NO expresses its effects in two ways. On the one hand, NO is antagonistic with ET in dilating micro blood vessels, forming a protective layer in tunica intima, preventing platelet and neutrophil from adhering to the vessel wall and inhibiting the formation of microthrombus. On the other hand, the excessive release of NO may result in severe wound exudation and edema in the early stages postburn, thus increasing damage to tissues and cells. Under the normal situation, NO and ET maintain a certain dynamic equilbrium as an increase of ET promotes an elevation of NO synthesis while NO inhibits the synthesis of ET. A physiologic ratio of ET/NO represents a healthy balance.

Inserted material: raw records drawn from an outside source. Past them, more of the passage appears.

/-! ### Contractibility -/

/-- **The region `V = {(a, b) ∈ (0, r²)² | 0 < G(a, b) < ε₀}` is contractible**
(`0 < ε₀ ≤ r²/2`, `s = 1/4`): it is homotopy equivalent to the interval `(-r², r²)` of values of
`w = a - b` (the section of `exists_continuousOn_cornerSection` is a homotopy inverse of
`(a, b) ↦ a - b`, sliding along the lines `a - b = w`, whose traces on `V` are intervals).
[cite: Kosinski1993, VI.6, VI.(12.1)] [cite: HatcherAT2002, Ch. 0] -/
theorem contractibleSpace_cornerRegionPos (hε : 0 < ε₀) (hε' : ε₀ ≤ r2 / 2) :
    ContractibleSpace ↥{p : ℝ × ℝ | 0 < p.1 ∧ 0 < p.2 ∧ p.1 < r2 ∧ p.2 < r2 ∧
      0 < cornerFn r2 (1 / 4) p ∧ cornerFn r2 (1 / 4) p < ε₀} := by
  have hr : 0 < r2 := by linarith
  have h4 : (0 : ℝ) < 1 / 4 := by norm_num
  obtain ⟨sec, hsecc, hsec⟩ := exists_continuousOn_cornerSection hε hε'
  set R : Set (ℝ × ℝ) := {p : ℝ × ℝ | 0 < p.1 ∧ 0 < p.2 ∧ p.1 < r2 ∧ p.2 < r2 ∧
      0 < cornerFn r2 (1 / 4) p ∧ cornerFn r2 (1 / 4) p < ε₀} with hR
  haveI : ContractibleSpace ↥(Ioo (-r2) r2) :=
    Convex.contractibleSpace (convex_Ioo _ _) ⟨0, by simp only [mem_Ioo]; constructor <;> linarith⟩
  -- `f(a, b) = a - b`
  have hfmem : ∀ p : ↥R, p.1.1 - p.1.2 ∈ Ioo (-r2) r2 := by
    rintro ⟨p, hp1, hp2, hp3, hp4, -, -⟩
    simp only [mem_Ioo]; constructor <;> linarith
  let f : C(↥R, ↥(Ioo (-r2) r2)) :=
    ⟨fun p => ⟨p.1.1 - p.1.2, hfmem p⟩, by fun_prop⟩
  -- the section `g(w) = (w⁺ + sec w, w⁻ + sec w)`
  have hgmem : ∀ w : ↥(Ioo (-r2) r2), (max w.1 0 + sec w.1, max (-w.1) 0 + sec w.1) ∈ R := by
    rintro ⟨w, hw⟩
    obtain ⟨hsec0, hsec1, hG0, hG1⟩ := hsec w hw
    have e1 := max_zero_add_max_neg_zero_eq_abs_self w
    have hm1 : 0 ≤ max w 0 := le_max_right _ _
    have hm2 : 0 ≤ max (-w) 0 := le_max_right _ _
    simp only [hR, mem_setOf_eq]
    refine ⟨?_, ?_, by linarith, by linarith, hG0, hG1⟩
    · -- `0 < w⁺ + sec w`: if `sec w = 0` then `G ≤ 0`
      rcases hsec0.lt_or_eq with hpos | hzero
      · linarith
      · exfalso
        rw [← hzero] at hG0
        have := cornerFn_lineMap_zero_nonpos (r2 := r2) h4 (w := w) (by linarith)
        linarith
    · rcases hsec0.lt_or_eq with hpos | hzero
      · linarith
      · exfalso
        rw [← hzero] at hG0
        have := cornerFn_lineMap_zero_nonpos (r2 := r2) h4 (w := w) (by linarith)
        linarith
  have hgcont : Continuous fun w : ↥(Ioo (-r2) r2) =>
      (⟨(max w.1 0 + sec w.1, max (-w.1) 0 + sec w.1), hgmem w⟩ : ↥R) := by
    refine Continuous.subtype_mk ?_ _
    have hsecc' : Continuous fun w : ↥(Ioo (-r2) r2) => sec w.1 :=
      hsecc.comp_continuous continuous_subtype_val fun w => w.2
    exact ((continuous_subtype_val.max continuous_const).add hsecc').prodMk
      ((continuous_subtype_val.neg.max continuous_const).add hsecc')
  let g : C(↥(Ioo (-r2) r2), ↥R) := ⟨_, hgcont⟩
  -- `f ∘ g = id`
  have hfg : f.comp g = ContinuousMap.id _ := by
    ext w
    simp only [ContinuousMap.comp_apply, ContinuousMap.coe_mk, ContinuousMap.id_apply, f, g]
    have := max_zero_sub_max_neg_zero_eq_self w.1
    linarith
  -- `g ∘ f ≃ id` by sliding along the lines `a - b = w`
  have hHmem : ∀ (t : I) (p : ↥R),
      ((1 - (t : ℝ)) • (g (f p)).1 + (t : ℝ) • p.1) ∈ R := by
    intro t p
    have ht0 : 0 ≤ (t : ℝ) := t.2.1
    have ht1 : (t : ℝ) ≤ 1 := t.2.2
    set q : ℝ × ℝ := (g (f p)).1 with hq
    have hqR : q ∈ R := (g (f p)).2
    have hpR : p.1 ∈ R := p.2
    have hwq : q.1 - q.2 = p.1.1 - p.1.2 := by
      simp only [hq, g, f, ContinuousMap.coe_mk]
      have := max_zero_sub_max_neg_zero_eq_self (p.1.1 - p.1.2)
      linarith
    set m : ℝ × ℝ := (1 - (t : ℝ)) • q + (t : ℝ) • p.1 with hm
    have hm1 : m.1 = (1 - t) * q.1 + t * p.1.1 := by simp [hm]
    have hm2 : m.2 = (1 - t) * q.2 + t * p.1.2 := by simp [hm]
    have hwm : q.1 - q.2 = m.1 - m.2 := by rw [hm1, hm2]; nlinarith [hwq]
    have hwm' : p.1.1 - p.1.2 = m.1 - m.2 := by rw [← hwq]; exact hwm
    change m ∈ R
    simp only [hR, mem_setOf_eq] at hqR hpR ⊢
    rcases le_total q.1 p.1.1 with hle | hle
    · exact mem_cornerRegionPos_of_between h4 hqR hpR hwm hwm' (by rw [hm1]; nlinarith)
        (by rw [hm1]; nlinarith)
    · exact mem_cornerRegionPos_of_between h4 hpR hqR hwm' hwm (by rw [hm1]; nlinarith)
        (by rw [hm1]; nlinarith)
  have hHcont : Continuous fun tp : I × ↥R =>
      (⟨(1 - (tp.1 : ℝ)) • (g (f tp.2)).1 + (tp.1 : ℝ) • tp.2.1, hHmem tp.1 tp.2⟩ : ↥R) := by
    refine Continuous.subtype_mk ?_ _
    have hc1 : Continuous fun tp : I × ↥R => ((g (f tp.2)).1 : ℝ × ℝ) :=
      continuous_subtype_val.comp ((g.continuous.comp f.continuous).comp continuous_snd)
    fun_prop
  let H : (g.comp f).Homotopy (ContinuousMap.id ↥R) :=
    { toFun := fun tp => ⟨(1 - (tp.1 : ℝ)) • (g (f tp.2)).1 + (tp.1 : ℝ) • tp.2.1, hHmem tp.1 tp.2⟩
      continuous_toFun := hHcont
      map_zero_left := fun p => by
        ext : 1
        simp only [ContinuousMap.comp_apply]
        simp
      map_one_left := fun p => by
        ext : 1
        simp }
  have e : ContinuousMap.HomotopyEquiv ↥R ↥(Ioo (-r2) r2) :=
    { toFun := f
      invFun := g
      left_inv := ⟨H⟩
      right_inv := by rw [hfg] }
  exact e.contractibleSpace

According to the studies in recent years, the iNOS and ET mRNA genes located in burns wounds, heart, lung, kidney, liver and gastrointestinal tract express an increasing activity postburn, which leads to a massive release of ET and NO, especially from the wound. The significant increase of ET and NO in the circulation and the imbalance of ET/NO ratio have a close correlation with shock, acute renal failure, acute respiratory failure, stress ulcer and cerebral edema after severe burns. Great care must be paid to the role of ET/NO if one is to prevent progressive damage of the wound tissues in the zone of stasis at the early stages postburn [2]:
1. NO and ET, known as the most potent vasoconstriction and vasodilatory factors, should maintain a healthy balance during the critical postburn period.
2. The increment of NO and ET in blood plasma postburn has a positive relationship with the increase of the capillary permeability, leading to massive exudation and hyperedema [3, 4].
3. The increase of ET in plasma, the contraction and spasm of the micro blood vessels, the thrombus formation around the wound and underlying tissues, and edema pressure may cause secondary ischemia and necrosis to the adjacent tissues.
4. The exudates, being rich in protein, provide a good culture medium for bacteria growth.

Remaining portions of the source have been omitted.